▶ _Work item_
Below are entries; copy exactly the lines from the one with "(top-mean bound), both" through the one with "exactly the energy", both included, and leave out the rest.

======== Supplied material

import Summits.NavierStokesRegularity.NavierStokesRegularity.Theorems.EulerZoomLiouvillePowerGaugeEulerLiouvilleBackwardTools
import Summits.NavierStokesRegularity.NavierStokesRegularity.Theorems.EulerZoomLiouvillePowerGaugeEulerLiouvilleTimePeriodicTools
import Literature.Analysis.FluidPDE.CKNInterpolationEstimate
import HarnessLib

/-!
# Backward vanishing under the power gauge for every exponent `ρ ≥ 0` (route `EulerZoomLiouville`,
# crux `PowerGaugeEulerLiouville` = stmt-NavierStokesRegularity-19832, line `birth`; and the ENERGY
# CLASS of the NS rigidity residual EEL′, stmt-NavierStokesRegularity-0056, which is the case `ρ = 0`)

Helper file (theorems only).  `…BackwardVanishing.lean` (p480952) proved STUB 2 of the birth skeleton:
under the gauges `a^{2ρ} A(u; Q_a(0)) ≤ c`, `a^ρ E(H; Q_a(0)) ≤ c` (all `a > 0`) with `ρ > 0`, every
`(u, H)` with `H` a weak spatial gradient of `u` on `ℝ³ × (-∞, 0)` VANISHES BACKWARD on fixed balls
along density-one sets of times.  The strict positivity of `ρ` was used only through `-(1+ρ)/2 < 0`
(final rate `16 c a^{-(1+ρ)/2} → 0`) and `1 - 2ρ ≤ 1` (top-mean bound), both true for `ρ ≥ 0`.  This
file records the statement for `ρ ≥ 0` — the SAME proof with the exponent hypothesis relaxed — because
the case `ρ = 0` is exactly the energy
class of the NS-side residual EEL′ (Albritton–Barker's `A_ess, E ≤ I` on all parabolic balls): bounded
eternal NS profiles of the Type-II zoom therefore also «emerge from local rest» along density-one sets
of past times (`…EternalEnergyLiouvilleBackwardVanishing.lean`).

* `chebyshev_ratio_le_of_neg_one_lt` — the rate algebra for `ρ > -1`;
* `vanishesBackward_of_gauge_of_nonneg` — backward vanishing for every `ρ ≥ 0`
  (verbatim the mechanism of p480952: Chebyshev in time under the `E`-gauge at the top dyadic scale,
  multiscale Poincaré `exists_eLpNorm_ball_le_multiscale`, `A`-gauge on the top mean).

WHAT THIS IS NOT: not NS / Euler regularity; neither crux is touched. [folklore]
-/

noncomputable section

-- the summit and its single problem share the name `NavierStokesRegularity` (D-0017 nested layout)
set_option linter.dupNamespace false

open MeasureTheory Set Filter Topology Metric Module TopologicalSpace Function
open scoped NNReal ENNReal

namespace Summit.NavierStokesRegularity.NavierStokesRegularity.Theorems.PowerGaugeEulerLiouville.Backward

open Literature.Analysis Literature.Analysis.FunctionSpaces Literature.Analysis.FluidPDE
open Summit.NavierStokesRegularity.NavierStokesRegularity.Theorems.PowerGaugeEulerLiouville.TimePeriodic
  (setLIntegral_window_le_of_gaugeE)

/-! ## The rate algebra for `ρ > -1` -/

/-- The final rate of the backward-vanishing argument for `ρ > -1`: with `1 ≤ a < b ≤ 4a`,
`c · b^{1-ρ} / b^{-(1+ρ)/2} / a² ≤ 16 c · a^{-(1+ρ)/2}` (as `chebyshev_ratio_le`, whose hypothesis
`0 < ρ` is only used through `-(1+ρ)/2 ≤ 0`). [folklore] -/
theorem chebyshev_ratio_le_of_neg_one_lt {a b ρ c : ℝ} (hρ : -1 < ρ) (ha : 1 ≤ a) (hab : a < b)
    (hb4 : b ≤ 4 * a) (hc : 0 ≤ c) :
    c * b ^ (1 - ρ) / b ^ (-((1 + ρ) / 2)) / a ^ 2 ≤ 16 * c * a ^ (-((1 + ρ) / 2)) := by
  -- adapted from `chebyshev_ratio_le` (…BackwardTools.lean)
  have ha0 : 0 < a := lt_of_lt_of_le one_pos ha
  have hb0 : 0 < b := ha0.trans hab
  have e1 : c * b ^ (1 - ρ) / b ^ (-((1 + ρ) / 2)) = c * b ^ ((3 - ρ) / 2) := by
    rw [mul_div_assoc, ← Real.rpow_sub hb0]
    congr 2
    ring
  rw [e1]
  have hba : (b / 4) ^ 2 ≤ a ^ 2 := by
    have : b / 4 ≤ a := by linarith
    exact pow_le_pow_left₀ (by positivity) this 2
  have hX : 0 ≤ c * b ^ ((3 - ρ) / 2) := by positivity
  calc c * b ^ ((3 - ρ) / 2) / a ^ 2 ≤ c * b ^ ((3 - ρ) / 2) / (b / 4) ^ 2 :=
        div_le_div_of_nonneg_left hX (by positivity) hba
    _ = 16 * c * (b ^ ((3 - ρ) / 2) / b ^ (2 : ℝ)) := by
        rw [Real.rpow_two]; ring
    _ = 16 * c * b ^ (-((1 + ρ) / 2)) := by
        rw [← Real.rpow_sub hb0]; congr 2; ring
    _ ≤ 16 * c * a ^ (-((1 + ρ) / 2)) := by
        have h := Real.rpow_le_rpow_of_nonpos ha0 hab.le (by linarith : -((1 + ρ) / 2) ≤ 0)
        exact mul_le_mul_of_nonneg_left h (by positivity)

/-! ## Backward vanishing for `ρ ≥ 0` -/

variable {u : ℝ → EuclideanSpace ℝ (Fin 3) → EuclideanSpace ℝ (Fin 3)}
  {H : ℝ → EuclideanSpace ℝ (Fin 3) → EuclideanSpace ℝ (Fin 3) →L[ℝ] EuclideanSpace ℝ (Fin 3)}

================

▶ _Written answer_
(final rate `16 c a^{-(1+ρ)/2} → 0`) and `1 - 2ρ ≤ 1` (top-mean bound), both true for `ρ ≥ 0`.  This
file records the statement for `ρ ≥ 0` — the SAME proof with the exponent hypothesis relaxed — because
the case `ρ = 0` is exactly the energy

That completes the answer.